import Literature.MathematicalPhysics.QuantumFieldTheory.Balaban1983to89.B5Eq112TorusCarriers
import Literature.MathematicalPhysics.QuantumFieldTheory.Balaban1983to89.B5Eq147Landau
import Literature.MathematicalPhysics.QuantumFieldTheory.Balaban1983to89.B5TowerOneStroke
import Literature.MathematicalPhysics.QuantumFieldTheory.Balaban1983to89.B5Eq118OneStroke
import Literature.MathematicalPhysics.QuantumFieldTheory.Balaban1983to89.B5Eq117CompositionV1
import Literature.MathematicalPhysics.QuantumFieldTheory.Balaban1983to89.B5HierAxialGaugeV1

/-!
# `Balaban1983to89.B5Eq117TorusCarriers` — T. Bałaban, *Propagators and renormalization transformations for lattice gauge
theories. I*, Commun. Math. Phys. **95** (1984) 17–40 [Balaban1984PropagatorsI], Sect. B p. 20, (1.17)–(1.20): ONE tower of lattices,
TWO formalizations — the finest-level carrier identification `T^{(0)} ≃` (level `k` of the B5 tower over `T^{(k)}`), the dictionaries
for the composites `Q_k` (1.18), `Q′_k` (1.20), the gradient (1.4) and the action `S^η` (1.3)/(1.17), and the hierarchical block-axial
gauge of V1 as a complete gauge fixing of the residual group `N(Q′_k)` (file 1 of the (1.17) knitting; file 2 = `B5Eq117TorusBridge`)

statement-level skeleton of published theorems with citation tags; proofs where landed; nothing here is a claim about the Yang–Mills mass gap

PDF held: `paper:balaban1984-cmp95-propagators-rt-i` (journal page = PDF page + 16); pp. 18–21 [PDF 2–5] read from the materialised text
`~/.lit/texts/paper-balaban1984-cmp95-propagators-rt-i/p0002.txt … p0005.txt` (and the ×2 page renders under
`run/shared/lean/pub/pub-balaban/b2b-balaban-ref1/pages/1984-cmp95-propagators-rt-I/`).

PRINT, verbatim.  p. 20 [PDF 4]: *"It is easily seen that a composition of k transformations is given by ((ST)^k e^{−S})(B) =
z^{(k)} ∫dA δ(B − Q_kA) δ_Ax(Q_{k−1}A)·…·δ_Ax(A) e^{−S^η(A)}, (1.17) where z^{(k)} is a numerical factor arising from scaling
transformations, (Q_kA)_b = Σ_{x∈B^k(b₋)} η^{d+1}A([x, x(b)]), b ⊂ T₁^{(k)}, (1.18) … or denoting (Q′_kλ)(y) = Σ_{x∈B^k(y)} η^dλ(x), we
have Q_kA^λ = Q_kA − ∂Q′_kλ. (1.20)  The δ-function δ(B − Q_kA) is invariant with respect to gauge transformations λ satisfying
Q′_kλ = 0 and we can look at the integral (1.17) as obtained by removing this gauge freedom by the help of the δ-functions δ_Ax."*

CITATION HEADER (lean-in-tree rule) — WHAT IS REPRODUCED.  SKELETON rows `B5.Eq1.17` (fold owner r02: «proved p245722 (`eq117_holds`,
tower) · V1 twin proved p248231/p248412 (p38 `B5Eq117CompositionV1.eq117`)»), `B5.Eq1.18`, `B5.Eq1.20`, and `C1.Eq4.1.3-4.1.5` (p09's
`torusZax`, knitted to V1 by p38's `B5Eq117FibreVolume`): KNITTING of the two towers, FILE 1 of 2.  The two vocabularies: V1 (finest
lattice `Site P 0`, unit lattice `Site P k`; `bondAvgIter k` = Q_k, `siteAvgIter k` = Q′_k, `grad`, `curlAction`, the hierarchical
CENTRED block-axial support `BIJ85AxialPropagator411.deltaAx k` of `δ_Ax(Q_{k−1}A)⋯δ_Ax(A)`) and the B5 owner's tower
(`B5SectBStatements.towerM L M k` over the unit lattice `Tor M`, composites `Qk`, `Qsk`, `AxAll k` with CORNER trees, `actionEta k`;
one-stroke identification `B5TowerOneStroke.towerE`/`cplx_Qk`/`cplxS_Qsk` of seat p21; residual orbit `B5Eq147Landau.orbit k = ∂N(Q′_k)`).
WHAT IS PROVED (kernel, no `sorry`, standard axioms; standing range `k ≤ m + K`):
* §0 `eK : Site P 0 ≃ Tor (towerM L (Mk P k) k)` (`Mk P k = const (sitesPerDir k)`, `Site P k` IS `Tor (Mk P k)`; a `recast` along
  `sitesPerDir 0 = L^k·sitesPerDir k`), its one-stroke reading `EK = towerE ∘ eK : Site P 0 ≃ Tor (fine (L^k) Mk)`, the blocks of order `k`
  `blockEquivK : {0,…,L^k−1}^d ≃ B^k(y)` (p39's `B5Eq118OneStroke.iterBlock`) with `EK (blockSiteK y j + t e_μ) = bpt y j + tstep μ t`,
  transports `tV`/`tS`/`tB`/`tSc`;
* §1 DICTIONARIES **(1.18) `Qk_tV : Qk L Mk k (tV A) = tB (bondAvgIter k A)`** (p21's `cplx_Qk` ∘ p39's `bondAvgIter_eq_blockSum`),
  **(1.20) `Qsk_tS : Qsk L Mk k (tS λ) = tSc (siteAvgIter k λ)`**, (1.4) `tV_grad`, (1.3)/(1.17) `actionS_tV`, `actionEta_tV :
  actionEta L Mk k (tV A) = curlAction (η^d) (L^k) A` (`η = L^{−k}`);
* §2 «we can look at the integral (1.17) as obtained by removing this gauge freedom by the help of the δ-functions δ_Ax»:
  `isCompl_axialAllV1_orbitV1K` — `VecField P 0 = {δ_{k,Ax}} ⊕ ∂N(Q′_k)` on V1 (p37's `B5HierAxialGaugeV1.hierAxial_exists` /
  `kernel_trivial`); `map_tV_orbitV1K` — the transported V1 orbit IS `B5Eq147Landau.orbit L Mk k`; hence `isCompl_axTK_orbit` — the
  transported hierarchical CENTRED-axial subspace `axTK` is a second slice of the tower's residual orbit (the first being `AxAll k`,
  `B5Eq147Landau.isCompl_axAll_orbit`).
HONEST SCOPE.  `axTK ≠ AxAll k` in general (centred vs corner block trees at every level); U = 1, real (abelian) fields, every `d ≥ 1`,
odd `L > 1`.  No new definition of a printed object: only transports/reindexings and the two subspaces `{δ_{k,Ax}}`, `∂N(Q′_k)` of V1
as named submodules; no `def … : Prop`, nothing is a named unproved fact.

Unit `lit-balaban-p16` gen 3 (Phase-2 proof seat p16; literature-prover-lit-balaban-p16-g3-0), HOME `run/shared/lean/pub/lit-balaban/`
(STATUS: `lit-balaban-p16/STATUS.md`), 2026-08-21.
-/

open scoped BigOperators Matrix

namespace Literature.MathematicalPhysics.QuantumFieldTheory.Balaban1983to89

namespace B5Eq117TorusCarriers

open LatticeFieldCalculus B5SectBStatements B5Eq112TorusCarriers
open B5Prop11Plancherel (Tor fine unitVec)
open B5Block118 (bpt tstep)
open B5Composition116 (recast recast_apply recast_add recast_natCast recast_tstep)
open B5TowerOneStroke (towerE towerM_eq_fine trC trC_apply' recast_recast cplx_Qk cplxS_Qsk)
open B5Eq118OneStroke (iterBlock iterBlockOf mem_iterBlock_iff bondAvgIter_eq_blockSum siteAvgIter_eq_blockSum)
open B5Eq112RenormTransf
open B5Eq117CompositionV1 (multiRT kerBasisIter kerDimIter isBasisOf_kerBasisIter faceFieldIter bondAvgIter_faceFieldIter
  deltaAx_faceFieldIter)
open Literature.MathematicalPhysics.QuantumFieldTheory.BalabanImbrieJaffe1984to88.BIJ85AxialPropagator411
  (isAxial_add isAxial_smul isAxial_zero deltaAx constraint411 mem_constraint411 bondAvgIter_add bondAvgIter_smul
    bondAvgIter_map_zero)
open Literature.MathematicalPhysics.QuantumFieldTheory.BalabanImbrieJaffe1984to88.BIJ85GaugeFunction5113
  (grad_add grad_smul grad_mul siteAvgIter_add siteAvgIter_smul)

noncomputable section

variable {P : Params} {k : ℕ}

/-! ## §0  The finest-level carrier over `k` levels: `T^{(0)}` of `Setup` IS level `k` of the tower over `T^{(k)}` -/

/-- the periods of the unit lattice `T₁^{(k)}` (= `T^{(k)}` of `Setup`): `Site P k` IS `Tor (Mk P k)`, and level `k` of the B5 tower
over it has the periods `L^k·sitesPerDir k = sitesPerDir 0` of the finest lattice `T^{(0)}` = `T_η`. [cite: Balaban1984PropagatorsI, (1.17) p.20] -/
abbrev Mk (P : Params) (k : ℕ) : Fin P.d → ℕ := fun _ => P.sitesPerDir k

/-- `|T^{(0)}| = L^k·|T^{(k)}|` per direction (standing range). [cite: Balaban1984PropagatorsI, (1.18) p.20] -/
theorem sitesPerDir_zero_eq (hk : k ≤ P.m + P.K) : P.sitesPerDir 0 = P.L ^ k * P.sitesPerDir k := by
  unfold Params.sitesPerDir
  have h : P.m + P.K - 0 = k + (P.m + P.K - k) := by omega
  rw [h, pow_add]
  ring

/-- the periods of `T^{(0)}` are those of level `k` of the tower over `Mk`. [cite: Balaban1984PropagatorsI, (1.17) p.20] -/
theorem sitesPerDir_zero_eq_towerM (hk : k ≤ P.m + P.K) (ν : Fin P.d) :
    (fun _ : Fin P.d => P.sitesPerDir 0) ν = towerM P.L (Mk P k) k ν := by
  rw [towerM_eq_fine]
  exact sitesPerDir_zero_eq hk

/-- **THE FINEST-LEVEL CARRIER IDENTIFICATION** `T^{(0)} ≃` level `k` of the B5 tower over `T₁^{(k)}` (`B5Composition116.recast`,
componentwise `ZMod.ringEquivCongr`; labels, sums and unit steps preserved). [cite: Balaban1984PropagatorsI, (1.17) p.20] -/
def eK (hk : k ≤ P.m + P.K) : Site P 0 ≃ Tor (towerM P.L (Mk P k) k) :=
  recast (N := fun _ : Fin P.d => P.sitesPerDir 0) (sitesPerDir_zero_eq_towerM hk)

/-- `eK` acts componentwise. [cite: Balaban1984PropagatorsI, (1.17) p.20] -/
theorem eK_apply (hk : k ≤ P.m + P.K) (x : Site P 0) (ν : Fin P.d) :
    eK hk x ν = ZMod.ringEquivCongr (sitesPerDir_zero_eq_towerM hk ν) (x ν) := rfl

/-- `eK (x + e_μ) = eK x + e_μ` (bonds go to bonds). [cite: Balaban1984PropagatorsI, (1.1) p.18] -/
theorem eK_shift (hk : k ≤ P.m + P.K) (x : Site P 0) (μ : Fin P.d) :
    eK hk (x.shift μ) = eK hk x + unitVec (towerM P.L (Mk P k) k) μ := by
  funext ν
  simp only [eK_apply, Pi.add_apply, unitVec, Site.shift]
  by_cases hν : ν = μ
  · subst hν
    rw [Function.update_self, Pi.single_eq_same, map_add, map_one]
  · rw [Function.update_of_ne hν, Pi.single_eq_of_ne hν, add_zero]

/-- the ONE-STROKE reading of the same identification, `T^{(0)} ≃ Tor (L^k·Mk)` (composite with p21's `B5TowerOneStroke.towerE`), in which
the blocks of order `k` «B^k(y)» of (1.18) are `{L^k·y + j}`. [cite: Balaban1984PropagatorsI, (1.18) p.20] -/
def EK (hk : k ≤ P.m + P.K) : Site P 0 ≃ Tor (fine (P.L ^ k) (Mk P k)) := (eK hk).trans (towerE P.L (Mk P k) k)

/-- `EK` acts componentwise (one `ringEquivCongr` along the composite equality of periods). [cite: Balaban1984PropagatorsI, (1.18) p.20] -/
theorem EK_apply (hk : k ≤ P.m + P.K) (x : Site P 0) (ν : Fin P.d) :
    EK hk x ν = ZMod.ringEquivCongr ((sitesPerDir_zero_eq_towerM hk ν).trans (towerM_eq_fine P.L (Mk P k) k ν)) (x ν) := by
  show ZMod.ringEquivCongr _ (ZMod.ringEquivCongr _ (x ν)) = _
  exact ZMod.ringEquivCongr_ringEquivCongr_apply _ _ _

/-- `EK` fixes natural-number label vectors. [cite: Balaban1984PropagatorsI, (1.18) p.20] -/
theorem EK_natCast (hk : k ≤ P.m + P.K) (c : Fin P.d → ℕ) :
    EK hk (fun ν => ((c ν : ℕ) : ZMod (P.sitesPerDir 0))) = fun ν => ((c ν : ℕ) : ZMod (fine (P.L ^ k) (Mk P k) ν)) := by
  funext ν
  rw [EK_apply, map_natCast]

/-- the point of offset `j ∈ {0,…,L^k−1}^d` of the block of order `k` over `y`, «x ∈ B^k(y)», labels `L^k·y + j`.
[cite: Balaban1984PropagatorsI, (1.18) p.20] -/
def blockSiteK (k : ℕ) (y : Site P k) (j : Fin P.d → Fin (P.L ^ k)) : Site P 0 :=
  fun ν => (((y ν).val * P.L ^ k + j ν : ℕ) : ZMod (P.sitesPerDir 0))

/-- labels of the block points (no wrap-around in the standing range). [cite: Balaban1984PropagatorsI, (1.18) p.20] -/
theorem val_blockSiteK (hk : k ≤ P.m + P.K) (y : Site P k) (j : Fin P.d → Fin (P.L ^ k)) (ν : Fin P.d) :
    ((blockSiteK k y j) ν).val = (y ν).val * P.L ^ k + j ν := by
  simp only [blockSiteK]
  rw [ZMod.val_natCast, Nat.mod_eq_of_lt]
  have hy : (y ν).val + 1 ≤ P.sitesPerDir k := ZMod.val_lt (y ν)
  have h1 : ((y ν).val + 1) * P.L ^ k ≤ P.sitesPerDir k * P.L ^ k := Nat.mul_le_mul_right _ hy
  have h2 := (j ν).isLt
  rw [sitesPerDir_zero_eq hk, mul_comm (P.L ^ k) (P.sitesPerDir k)]
  rw [Nat.add_mul, one_mul] at h1
  omega

/-- `L^k·y + j ∈ B^k(y)` (p39's `iterBlock`). [cite: Balaban1984PropagatorsI, (1.18) p.20] -/
theorem blockSiteK_mem_iterBlock (hk : k ≤ P.m + P.K) (y : Site P k) (j : Fin P.d → Fin (P.L ^ k)) :
    blockSiteK k y j ∈ iterBlock k y := by
  rw [mem_iterBlock_iff hk]
  intro μ
  have hL : 0 < P.L ^ k := pow_pos P.L_pos k
  rw [val_blockSiteK hk, mul_comm, Nat.mul_add_div hL, Nat.div_eq_of_lt (j μ).isLt, add_zero]

/-- **`B^k(y) ≃ {0,…,L^k−1}^d`**: the block of order `k` (p39's `B5Eq118OneStroke.iterBlock`, the `L^{kd}` finest sites over `y`) is
parametrised by the offsets. [cite: Balaban1984PropagatorsI, (1.18) p.20] -/
def blockEquivK (hk : k ≤ P.m + P.K) (y : Site P k) : (Fin P.d → Fin (P.L ^ k)) ≃ {x // x ∈ iterBlock k y} where
  toFun j := ⟨blockSiteK k y j, blockSiteK_mem_iterBlock hk y j⟩
  invFun x := fun μ => ⟨(x.1 μ).val % P.L ^ k, Nat.mod_lt _ (pow_pos P.L_pos k)⟩
  left_inv j := by
    funext μ
    apply Fin.ext
    show ((blockSiteK k y j) μ).val % P.L ^ k = (j μ : ℕ)
    rw [val_blockSiteK hk, Nat.mul_add_mod', Nat.mod_eq_of_lt (j μ).isLt]
  right_inv x := by
    obtain ⟨x, hx⟩ := x
    apply Subtype.ext
    funext μ
    apply ZMod.val_injective
    rw [val_blockSiteK hk]
    have h1 : (x μ).val / P.L ^ k = (y μ).val := (mem_iterBlock_iff hk y x).1 hx μ
    have h2 := Nat.div_add_mod ((x μ).val) (P.L ^ k)
    rw [h1] at h2
    simp only
    linarith [h2, mul_comm ((y μ).val) (P.L ^ k)]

--------------------------------------------------

- [EXERCISE DESCRIPTION] Copy out every line in the listing where the word "nothing" appears.

- [OUTPUT FOR THIS TASK]
statement-level skeleton of published theorems with citation tags; proofs where landed; nothing here is a claim about the Yang–Mills mass gap
as named submodules; no `def … : Prop`, nothing is a named unproved fact.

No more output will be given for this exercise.